- Opening Delimiter -
import Literature.NumberTheory.LFunctions.FordIncompleteSetup
import Literature.NumberTheory.LFunctions.FordIncompleteS3Comb
import HarnessLib

/-!
# Ford's Lemma 4.1, case `S₃`: the analytic chain

Topic `Literature/NumberTheory/LFunctions`. Everything here is PROVED.

K. Ford, Proc. LMS 85 (2002), proof of Lemma 4.1, case `S₃`: solutions of (4.1) in which some
variable `x_i` (`i > t`) is *special* with respect to the head `x = (x_1,…,x_t)`, i.e.
`x_i = d·w'` with `d ≤ P^{1/h}` and every prime factor of `w'` dividing `J(x)`. Writing
`𝒢(α) = ∑_g G_g(α) D_g(α)` (grouping by `g = rad w'`), two Cauchy–Schwarz steps, the crude
bounds of `FordIncompleteS3Comb` and the interpolation `J_{s-1} ≤ J_t^{1/(s-t)} J_s^{1-1/(s-t)}`
give the bound packaged in `FordVK.S3_core_sq_le`.

## References

* K. Ford, Proc. London Math. Soc. (3) 85 (2002), 565–633, proof of Lemma 4.1 (case S₃,
  (4.5)–(4.6)). [Ford2002]
-/

noncomputable section

open Finset MeasureTheory Complex
open scoped Real ComplexConjugate

namespace Literature.NumberTheory.LFunctions
namespace FordVK

open VMV FordSmooth

/-! ### The Jacobian-type product `J*(x)` and special variables -/

/-- `J*(x) = x_1⋯x_t ∏_{i<j} (x_j − x_i)` (Ford's `J*`; up to the factor `k!/(h-1)!` and the
exponent `h-1` on the first product this is the Jacobian (4.2)). [cite: Ford2002, (4.2) and the
definition of `J*` in the proof of Lemma 4.1] -/
def Jstar {t : ℕ} (x : Fin t → ℤ) : ℤ := (∏ i, x i) * ∏ i, ∏ j ∈ Ioi i, (x j - x i)

/-- `|J*(x)|` as a natural number. [folklore] -/
def JN {t : ℕ} (x : Fin t → ℤ) : ℕ := (Jstar x).natAbs

/-- `J*(x) ≠ 0` for injective `x` with nonzero coordinates. [folklore] -/
theorem Jstar_ne_zero {t : ℕ} {x : Fin t → ℤ} (hx : Function.Injective x) (hx0 : ∀ i, x i ≠ 0) :
    Jstar x ≠ 0 := by
  unfold Jstar
  refine mul_ne_zero (prod_ne_zero_iff.2 fun i _ => hx0 i) (prod_ne_zero_iff.2 fun i _ =>
    prod_ne_zero_iff.2 fun j hj => ?_)
  rw [mem_Ioi] at hj
  exact sub_ne_zero.2 fun h => (ne_of_gt hj) (hx h)

/-- `∑_{i<t} #{j > i} = t(t-1)/2` (in the form `2·∑ = t(t-1)`). [folklore] -/
theorem two_mul_sum_card_Ioi (t : ℕ) : 2 * ∑ i : Fin t, (Ioi i).card = t * (t - 1) := by
  have h1 : ∑ i : Fin t, (Ioi i).card = ∑ i ∈ range t, (t - 1 - i) := by
    rw [← Fin.sum_univ_eq_sum_range (fun i => t - 1 - i) t]
    exact sum_congr rfl fun i _ => by rw [Fin.card_Ioi]
  rw [h1, sum_range_reflect (fun i => i) t, mul_comm, sum_range_id_mul_two]

/-- `|J*(x)| ≤ P^{t(t+1)/2}` when `1 ≤ x_i ≤ P`. [cite: Ford2002, proof of Lemma 4.1
("|J*(x)| < P^{t(t+1)/2}")] -/
theorem JN_le {t : ℕ} {P : ℝ} (hP : 1 ≤ P) {x : Fin t → ℤ} (hx : ∀ i, 1 ≤ x i ∧ (x i : ℝ) ≤ P) :
    (JN x : ℝ) ≤ P ^ ((t : ℝ) * (t + 1) / 2) := by
  have hP0 : 0 ≤ P := by linarith
  have hxi : ∀ i, (1 : ℝ) ≤ x i := fun i => by exact_mod_cast (hx i).1
  have habs : ∀ i, |(x i : ℝ)| ≤ P := fun i => by
    rw [abs_of_pos (by linarith [hxi i])]; exact (hx i).2
  have hdiff : ∀ i j, |(x j : ℝ) - x i| ≤ P := fun i j => by
    have h1 := hxi i; have h2 := hxi j; have h3 := (hx i).2; have h4 := (hx j).2
    rw [abs_le]; constructor <;> linarith
  have hcast : (JN x : ℝ) = |(Jstar x : ℝ)| := by
    rw [JN, Nat.cast_natAbs, Int.cast_abs]
  rw [hcast, Jstar]
  push_cast
  rw [abs_mul, Finset.abs_prod, Finset.abs_prod]
  simp_rw [Finset.abs_prod]
  have hA : ∏ i, |(x i : ℝ)| ≤ P ^ t := by
    calc ∏ i, |(x i : ℝ)| ≤ ∏ _i : Fin t, P := Finset.prod_le_prod (fun i _ => abs_nonneg _) fun i _ => habs i
      _ = P ^ t := by simp
  have hB : ∏ i : Fin t, ∏ j ∈ Ioi i, |(x j : ℝ) - x i| ≤ P ^ (∑ i : Fin t, (Ioi i).card) := by
    rw [← Finset.prod_pow_eq_pow_sum]
    refine Finset.prod_le_prod (fun i _ => Finset.prod_nonneg fun j _ => abs_nonneg _) fun i _ => ?_
    calc ∏ j ∈ Ioi i, |(x j : ℝ) - x i| ≤ ∏ _j ∈ Ioi i, P :=
          Finset.prod_le_prod (fun j _ => abs_nonneg _) fun j _ => hdiff i j
      _ = P ^ (Ioi i).card := by simp
  have hN : ((t + ∑ i : Fin t, (Ioi i).card : ℕ) : ℝ) = (t : ℝ) * (t + 1) / 2 := by
    have h2 := two_mul_sum_card_Ioi t
    have : ((2 * ∑ i : Fin t, (Ioi i).card : ℕ) : ℝ) = ((t * (t - 1) : ℕ) : ℝ) := by rw [h2]
    push_cast at this
    rcases Nat.eq_zero_or_pos t with h0 | hpos
    · subst h0; simp
    · rw [Nat.cast_sub hpos] at this; push_cast at this ⊢; nlinarith
  calc (∏ i, |(x i : ℝ)|) * ∏ i : Fin t, ∏ j ∈ Ioi i, |(x j : ℝ) - x i|
      ≤ P ^ t * P ^ (∑ i : Fin t, (Ioi i).card) :=
        mul_le_mul hA hB (Finset.prod_nonneg fun i _ => Finset.prod_nonneg fun j _ => abs_nonneg _)
          (pow_nonneg hP0 _)
    _ = P ^ ((t + ∑ i : Fin t, (Ioi i).card : ℕ) : ℝ) := by rw [← pow_add, Real.rpow_natCast]
    _ = P ^ ((t : ℝ) * (t + 1) / 2) := by rw [hN]

/-- The predicate "`w` is special with respect to `J`": `w = d·w'` with `d ≤ Q` and `rad w' ∣ J`
(Ford's `w 𝒟(Q) J`). [cite: Ford2002, §4 (the relation `x 𝒟(Q) y`)] -/
def Special (Qn J w : ℕ) : Prop := ∃ d ∈ w.divisors, d ≤ Qn ∧ rad (w / d) ∣ J

/-- `Special` is decidable (bounded quantifier over the divisors). [folklore] -/
instance (Qn J w : ℕ) : Decidable (Special Qn J w) := by unfold Special; infer_instance

/-! ### The index sets of the `S₃` chain -/

section Sets

variable (k h g t : ℕ) (B : Finset ℤ) (C D : Finset ℕ) (Pn : ℕ)

/-- Injective heads. [folklore] -/
def tuplesInj : Finset (Fin t → ℤ) := (tuples t B).filter fun x => Function.Injective x

/-- The index set of the sum `𝒢(α)`: triples `(x, d, w')` with `x` an injective head, `d ∈ 𝒞(Q,R)`,
`w' ∈ 𝒞(P,R)`, `d w' ≤ P`, `rad w' ∣ J*(x)`. [cite: Ford2002, proof of Lemma 4.1 (the sum `𝒢(α)`)] -/
def XDW : Finset ((Fin t → ℤ) × (ℕ × ℕ)) :=
  (tuplesInj t B ×ˢ (D ×ˢ C)).filter fun p => p.2.1 * p.2.2 ≤ Pn ∧ rad p.2.2 ∣ JN p.1

/-- The frequencies of `𝒢`: `s(x) + ν(d w')`. [folklore] -/
def vXDW (p : (Fin t → ℤ) × (ℕ × ℕ)) : Fin k → ℤ :=
  psvR k h g p.1 + nuR k h g ((p.2.1 * p.2.2 : ℕ) : ℤ)

/-- The possible values of `g = rad w'`. [folklore] -/
def Gset : Finset ℕ := C.image rad

/-- Heads with `g ∣ J*(x)` (index set of `G_g`). [cite: Ford2002, proof of Lemma 4.1 (`G_g(α)`)] -/
def Xg (g' : ℕ) : Finset (Fin t → ℤ) := (tuplesInj t B).filter fun x => g' ∣ JN x

/-- Pairs `(d, w')` with `d w' ≤ P` and `rad w' = g` (index set of `D_g`). [cite: Ford2002, proof of
Lemma 4.1 (the inner double sum of `𝒢`)] -/
def DWg (g' : ℕ) : Finset (ℕ × ℕ) := (D ×ˢ C).filter fun q => q.1 * q.2 ≤ Pn ∧ rad q.2 = g'

/-- All pairs `(d, w')` with `d w' ≤ P`. [folklore] -/
def DW : Finset (ℕ × ℕ) := (D ×ˢ C).filter fun q => q.1 * q.2 ≤ Pn

end Sets

variable {k h g t : ℕ} {B : Finset ℤ} {C D : Finset ℕ} {Pn : ℕ}

/-- The fibre of `XDW` over `g` is `X_g × DW_g`. [folklore] -/
theorem XDW_filter_eq (g' : ℕ) :
    (XDW t B C D Pn).filter (fun p => rad p.2.2 = g') = Xg t B g' ×ˢ DWg C D Pn g' := by
  ext p
  simp only [XDW, Xg, DWg, mem_filter, mem_product]
  constructor
  · rintro ⟨⟨⟨hx, hd, hw⟩, hle, hdvd⟩, hrad⟩
    exact ⟨⟨hx, hrad ▸ hdvd⟩, ⟨hd, hw⟩, hle, hrad⟩
  · rintro ⟨⟨hx, hdvd⟩, ⟨hd, hw⟩, hle, hrad⟩
    exact ⟨⟨⟨hx, hd, hw⟩, hle, hrad.symm ▸ hdvd⟩, hrad⟩

/-- **`𝒢(α) = ∑_g G_g(α) D_g(α)`.** [cite: Ford2002, proof of Lemma 4.1 (definition of `𝒢`)] -/
theorem tp_XDW_eq_sum (α : Fin k → ℝ) :
    tp (XDW t B C D Pn) (vXDW k h g t) α = ∑ g' ∈ Gset C,
      tp (Xg t B g') (psvR k h g) α * tp (DWg C D Pn g') (fun q => nuR k h g ((q.1 * q.2 : ℕ) : ℤ)) α := by
  classical
  unfold tp
  rw [← Finset.sum_fiberwise_of_maps_to (s := XDW t B C D Pn) (t := Gset C) (g := fun p => rad p.2.2)
    (fun p hp => by
      rw [XDW, mem_filter, mem_product, mem_product] at hp
      exact mem_image_of_mem _ hp.1.2.2)]
  refine sum_congr rfl fun g' _ => ?_
  rw [XDW_filter_eq, ← tp, ← tp, ← tp, tp_mul]
  rfl

/-! ### The crude bound for `∑_g |D_g(α)|²` -/

/-- `|D_g(α)| ≤ #DW_g`. [folklore] -/
theorem norm_tp_DWg_le (g' : ℕ) (α : Fin k → ℝ) :
    ‖tp (DWg C D Pn g') (fun q => nuR k h g ((q.1 * q.2 : ℕ) : ℤ)) α‖ ≤ (DWg C D Pn g').card :=
  norm_tp_le _ _ _

/-- `#DW_g ≤ #D · #{w ∈ C : rad w = g}`. [folklore] -/
theorem card_DWg_le (g' : ℕ) :
    (DWg C D Pn g').card ≤ D.card * (C.filter fun w => rad w = g').card := by
  rw [← card_product]
  refine card_le_card fun q hq => ?_
  rw [DWg, mem_filter, mem_product] at hq
  rw [mem_product, mem_filter]
  exact ⟨hq.1.1, hq.1.2, hq.2.2⟩

/-- `∑_{g ∈ Gset} #DW_g = #DW`. [folklore] -/
theorem sum_card_DWg_eq : ∑ g' ∈ Gset C, (DWg C D Pn g').card = (DW C D Pn).card := by
  rw [card_eq_sum_card_fiberwise (s := DW C D Pn) (t := Gset C) (f := fun q => rad q.2)
    (fun q hq => by
      rw [mem_coe, DW, mem_filter, mem_product] at hq
      exact mem_coe.2 (mem_image_of_mem _ hq.1.2))]
  refine sum_congr rfl fun g' _ => ?_
  congr 1
  ext q
  simp only [DWg, DW, mem_filter, mem_product, and_assoc]

/-- **`#DW ≤ ∑_{n ∈ C} τ(n)`** when `C = 𝒞(P,R)` is closed under the products in question:
the map `(d, w') ↦ (d w', d)`. [cite: Ford2002, proof of Lemma 4.1 ("≤ P^{1/r} … ∑_{n ∈ 𝒞} d₂(n)")] -/
theorem card_DW_le (hmul : ∀ q ∈ DW C D Pn, q.1 * q.2 ∈ C) (hD0 : ∀ d ∈ D, d ≠ 0)
    (hC0 : ∀ w ∈ C, w ≠ 0) :
    (DW C D Pn).card ≤ ∑ n ∈ C, n.divisors.card := by
  rw [← card_sigma]
  refine card_le_card_of_injOn (fun q => ⟨q.1 * q.2, q.1⟩) (fun q hq => ?_) ?_
  · rw [mem_coe, mem_sigma]
    have hq' := hq
    rw [mem_coe, DW, mem_filter, mem_product] at hq'
    refine ⟨hmul q hq, ?_⟩
    rw [Nat.mem_divisors]
    exact ⟨dvd_mul_right _ _, mul_ne_zero (hD0 _ hq'.1.1) (hC0 _ hq'.1.2)⟩
  · intro q₁ hq₁ q₂ hq₂ h12
    simp only [Sigma.mk.injEq] at h12
    obtain ⟨hprod, hd⟩ := h12
    have hd' : q₁.1 = q₂.1 := eq_of_heq hd
    have h0 : q₁.1 ≠ 0 := by
      rw [mem_coe, DW, mem_filter, mem_product] at hq₁
      exact hD0 _ hq₁.1.1
    refine Prod.ext hd' ?_
    rw [hd'] at hprod h0
    exact Nat.eq_of_mul_eq_mul_left (Nat.pos_of_ne_zero h0) hprod


/-- Products of compatible smooth numbers are smooth: `d ∈ 𝒞(Q,R)`, `w ∈ 𝒞(P,R)`, `dw ≤ ⌊P⌋`
give `dw ∈ 𝒞(P,R)`. [folklore] -/
theorem mul_mem_smoothSet {P Q R : ℝ} (hP : 0 ≤ P) {d w : ℕ} (hd : d ∈ smoothSet Q R)
    (hw : w ∈ smoothSet P R) (hle : d * w ≤ ⌊P⌋₊) : d * w ∈ smoothSet P R := by
  rw [mem_smoothSet] at hd hw ⊢
  refine ⟨one_le_mul hd.1 hw.1, ?_, fun p hp => ?_⟩
  · exact le_trans (by exact_mod_cast hle) (Nat.floor_le hP)
  · rw [Nat.primeFactors_mul (by omega) (by omega), mem_union] at hp
    rcases hp with hp | hp
    · exact hd.2.2 p hp
    · exact hw.2.2 p hp

/-- **`∑_g (#DW_g)² ≤ Q·2^{⌊2/η⌋}·|𝒞|·2^{⌊2/η⌋}`** (Ford: `2^{6/η} P^{1/r} |𝒞|`).
[cite: Ford2002, proof of Lemma 4.1 (the display bounding `∑_g |∑_{d,w} 1|²`)] -/
theorem sum_card_DWg_sq_le {P R Q η : ℝ} (hP : 1 ≤ P) (hη : 0 < η) (hR : R = P ^ η) (hQ : 0 ≤ Q) :
    ∑ g' ∈ Gset (smoothSet P R), (((DWg (smoothSet P R) (smoothSet Q R) ⌊P⌋₊ g').card : ℝ)) ^ 2
      ≤ Q * 2 ^ ⌊2 / η⌋₊ * ((smoothSet P R).card * 2 ^ ⌊2 / η⌋₊) := by
  set C := smoothSet P R with hC
  set D := smoothSet Q R with hD
  set N₀ := ⌊2 / η⌋₊ with hN₀
  have hP0 : 0 ≤ P := by linarith
  -- each square `≤ (#DW_g) · (Q 2^{N₀})`
  have h1 : ∀ g', (((DWg C D ⌊P⌋₊ g').card : ℝ)) ^ 2 ≤ ((DWg C D ⌊P⌋₊ g').card : ℝ) * (Q * 2 ^ N₀) := by
    intro g'
    rw [sq]
    refine mul_le_mul_of_nonneg_left ?_ (Nat.cast_nonneg _)
    have h2 := card_DWg_le (C := C) (D := D) (Pn := ⌊P⌋₊) g'
    have h3 := card_rad_fiber_le hP hη hR g'
    have h4 := card_smoothSet_le_self (R := R) hQ
    rw [← hC] at h3; rw [← hD] at h4
    calc ((DWg C D ⌊P⌋₊ g').card : ℝ) ≤ ((D.card * (C.filter fun w => rad w = g').card : ℕ) : ℝ) := by
          exact_mod_cast h2
      _ ≤ Q * 2 ^ N₀ := by
          push_cast
          exact mul_le_mul h4 (by exact_mod_cast h3) (Nat.cast_nonneg _) hQ
  -- sum of `#DW_g` is `#DW ≤ |C| 2^{N₀}`
  have hDW : ((DW C D ⌊P⌋₊).card : ℝ) ≤ (C.card : ℝ) * 2 ^ N₀ := by
    have h5 := card_DW_le (C := C) (D := D) (Pn := ⌊P⌋₊)
      (fun q hq => by
        rw [DW, mem_filter, mem_product] at hq
        exact mul_mem_smoothSet hP0 hq.1.1 hq.1.2 hq.2)
      (fun d hd => by have := (mem_smoothSet.1 hd).1; omega)
      (fun w hw => by have := (mem_smoothSet.1 hw).1; omega)
    have h6 : ∑ n ∈ C, n.divisors.card ≤ ∑ _n ∈ C, 2 ^ N₀ := by
      refine sum_le_sum fun n hn => ?_
      have hn0 : n ≠ 0 := by have := (mem_smoothSet.1 hn).1; omega
      exact (card_divisors_le_two_pow_cardFactors hn0).trans
        (Nat.pow_le_pow_right (by norm_num) (cardFactors_le_of_mem_smoothSet hP hη hR hn))
    rw [sum_const, smul_eq_mul] at h6
    exact_mod_cast h5.trans h6
  calc ∑ g' ∈ Gset C, (((DWg C D ⌊P⌋₊ g').card : ℝ)) ^ 2
      ≤ ∑ g' ∈ Gset C, ((DWg C D ⌊P⌋₊ g').card : ℝ) * (Q * 2 ^ N₀) := sum_le_sum fun g' _ => h1 g'
    _ = (∑ g' ∈ Gset C, ((DWg C D ⌊P⌋₊ g').card : ℝ)) * (Q * 2 ^ N₀) := by rw [sum_mul]
    _ = ((DW C D ⌊P⌋₊).card : ℝ) * (Q * 2 ^ N₀) := by
        rw [← sum_card_DWg_eq (C := C) (D := D) (Pn := ⌊P⌋₊)]; push_cast; rfl
    _ ≤ ((C.card : ℝ) * 2 ^ N₀) * (Q * 2 ^ N₀) := mul_le_mul_of_nonneg_right hDW (by positivity)
    _ = Q * 2 ^ N₀ * ((C.card : ℝ) * 2 ^ N₀) := by ring

/-- **Cauchy–Schwarz over `g`**: `|𝒢(α)|² ≤ K_D ∑_g |G_g(α)|²` whenever `∑_g (#DW_g)² ≤ K_D`.
[cite: Ford2002, proof of Lemma 4.1 ("By [Cauchy–Schwarz], |𝒢(α)|² ≤ (∑_g |G_g|²)(∑_g |∑_{d,w} 1|²)")] -/
theorem norm_tp_XDW_sq_le {KD : ℝ} (hKD : ∑ g' ∈ Gset C, (((DWg C D Pn g').card : ℝ)) ^ 2 ≤ KD)
    (α : Fin k → ℝ) :
    ‖tp (XDW t B C D Pn) (vXDW k h g t) α‖ ^ 2
      ≤ KD * ∑ g' ∈ Gset C, ‖tp (Xg t B g') (psvR k h g) α‖ ^ 2 := by
  rw [tp_XDW_eq_sum]
  set a : ℕ → ℝ := fun g' => ‖tp (Xg t B g') (psvR k h g) α‖ with ha
  set b : ℕ → ℝ := fun g' => ‖tp (DWg C D Pn g') (fun q => nuR k h g ((q.1 * q.2 : ℕ) : ℤ)) α‖ with hb
  have h1 : ‖∑ g' ∈ Gset C, tp (Xg t B g') (psvR k h g) α *
      tp (DWg C D Pn g') (fun q => nuR k h g ((q.1 * q.2 : ℕ) : ℤ)) α‖ ≤ ∑ g' ∈ Gset C, a g' * b g' := by
    refine (norm_sum_le _ _).trans (le_of_eq (sum_congr rfl fun g' _ => ?_))
    rw [norm_mul]
  have h2 : (∑ g' ∈ Gset C, a g' * b g') ^ 2 ≤ (∑ g' ∈ Gset C, a g' ^ 2) * ∑ g' ∈ Gset C, b g' ^ 2 :=
    sum_mul_sq_le_sq_mul_sq _ _ _
  have h3 : ∑ g' ∈ Gset C, b g' ^ 2 ≤ KD := by
    refine le_trans (sum_le_sum fun g' _ => ?_) hKD
    exact pow_le_pow_left₀ (norm_nonneg _) (norm_tp_DWg_le (k := k) (h := h) (g := g) g' α) 2
  have h0 : 0 ≤ ∑ g' ∈ Gset C, a g' * b g' := sum_nonneg fun g' _ => mul_nonneg (norm_nonneg _) (norm_nonneg _)
  calc ‖∑ g' ∈ Gset C, tp (Xg t B g') (psvR k h g) α *
        tp (DWg C D Pn g') (fun q => nuR k h g ((q.1 * q.2 : ℕ) : ℤ)) α‖ ^ 2
      ≤ (∑ g' ∈ Gset C, a g' * b g') ^ 2 := pow_le_pow_left₀ (norm_nonneg _) h1 2
    _ ≤ (∑ g' ∈ Gset C, a g' ^ 2) * ∑ g' ∈ Gset C, b g' ^ 2 := h2
    _ ≤ (∑ g' ∈ Gset C, a g' ^ 2) * KD :=
        mul_le_mul_of_nonneg_left h3 (sum_nonneg fun g' _ => sq_nonneg _)
    _ = KD * ∑ g' ∈ Gset C, a g' ^ 2 := mul_comm _ _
- Closing Delimiter -
--- WORK REQUIRED ---
The expected response is the material above given again line by line, from its first line to the line holding "to the factor", inclusive.

--- SOLUTION FOR THIS TASK ---
import Literature.NumberTheory.LFunctions.FordIncompleteSetup
import Literature.NumberTheory.LFunctions.FordIncompleteS3Comb
import HarnessLib

/-!
# Ford's Lemma 4.1, case `S₃`: the analytic chain

Topic `Literature/NumberTheory/LFunctions`. Everything here is PROVED.

K. Ford, Proc. LMS 85 (2002), proof of Lemma 4.1, case `S₃`: solutions of (4.1) in which some
variable `x_i` (`i > t`) is *special* with respect to the head `x = (x_1,…,x_t)`, i.e.
`x_i = d·w'` with `d ≤ P^{1/h}` and every prime factor of `w'` dividing `J(x)`. Writing
`𝒢(α) = ∑_g G_g(α) D_g(α)` (grouping by `g = rad w'`), two Cauchy–Schwarz steps, the crude
bounds of `FordIncompleteS3Comb` and the interpolation `J_{s-1} ≤ J_t^{1/(s-t)} J_s^{1-1/(s-t)}`
give the bound packaged in `FordVK.S3_core_sq_le`.

## References

* K. Ford, Proc. London Math. Soc. (3) 85 (2002), 565–633, proof of Lemma 4.1 (case S₃,
  (4.5)–(4.6)). [Ford2002]
-/

noncomputable section

open Finset MeasureTheory Complex
open scoped Real ComplexConjugate

namespace Literature.NumberTheory.LFunctions
namespace FordVK

open VMV FordSmooth

/-! ### The Jacobian-type product `J*(x)` and special variables -/

/-- `J*(x) = x_1⋯x_t ∏_{i<j} (x_j − x_i)` (Ford's `J*`; up to the factor `k!/(h-1)!` and the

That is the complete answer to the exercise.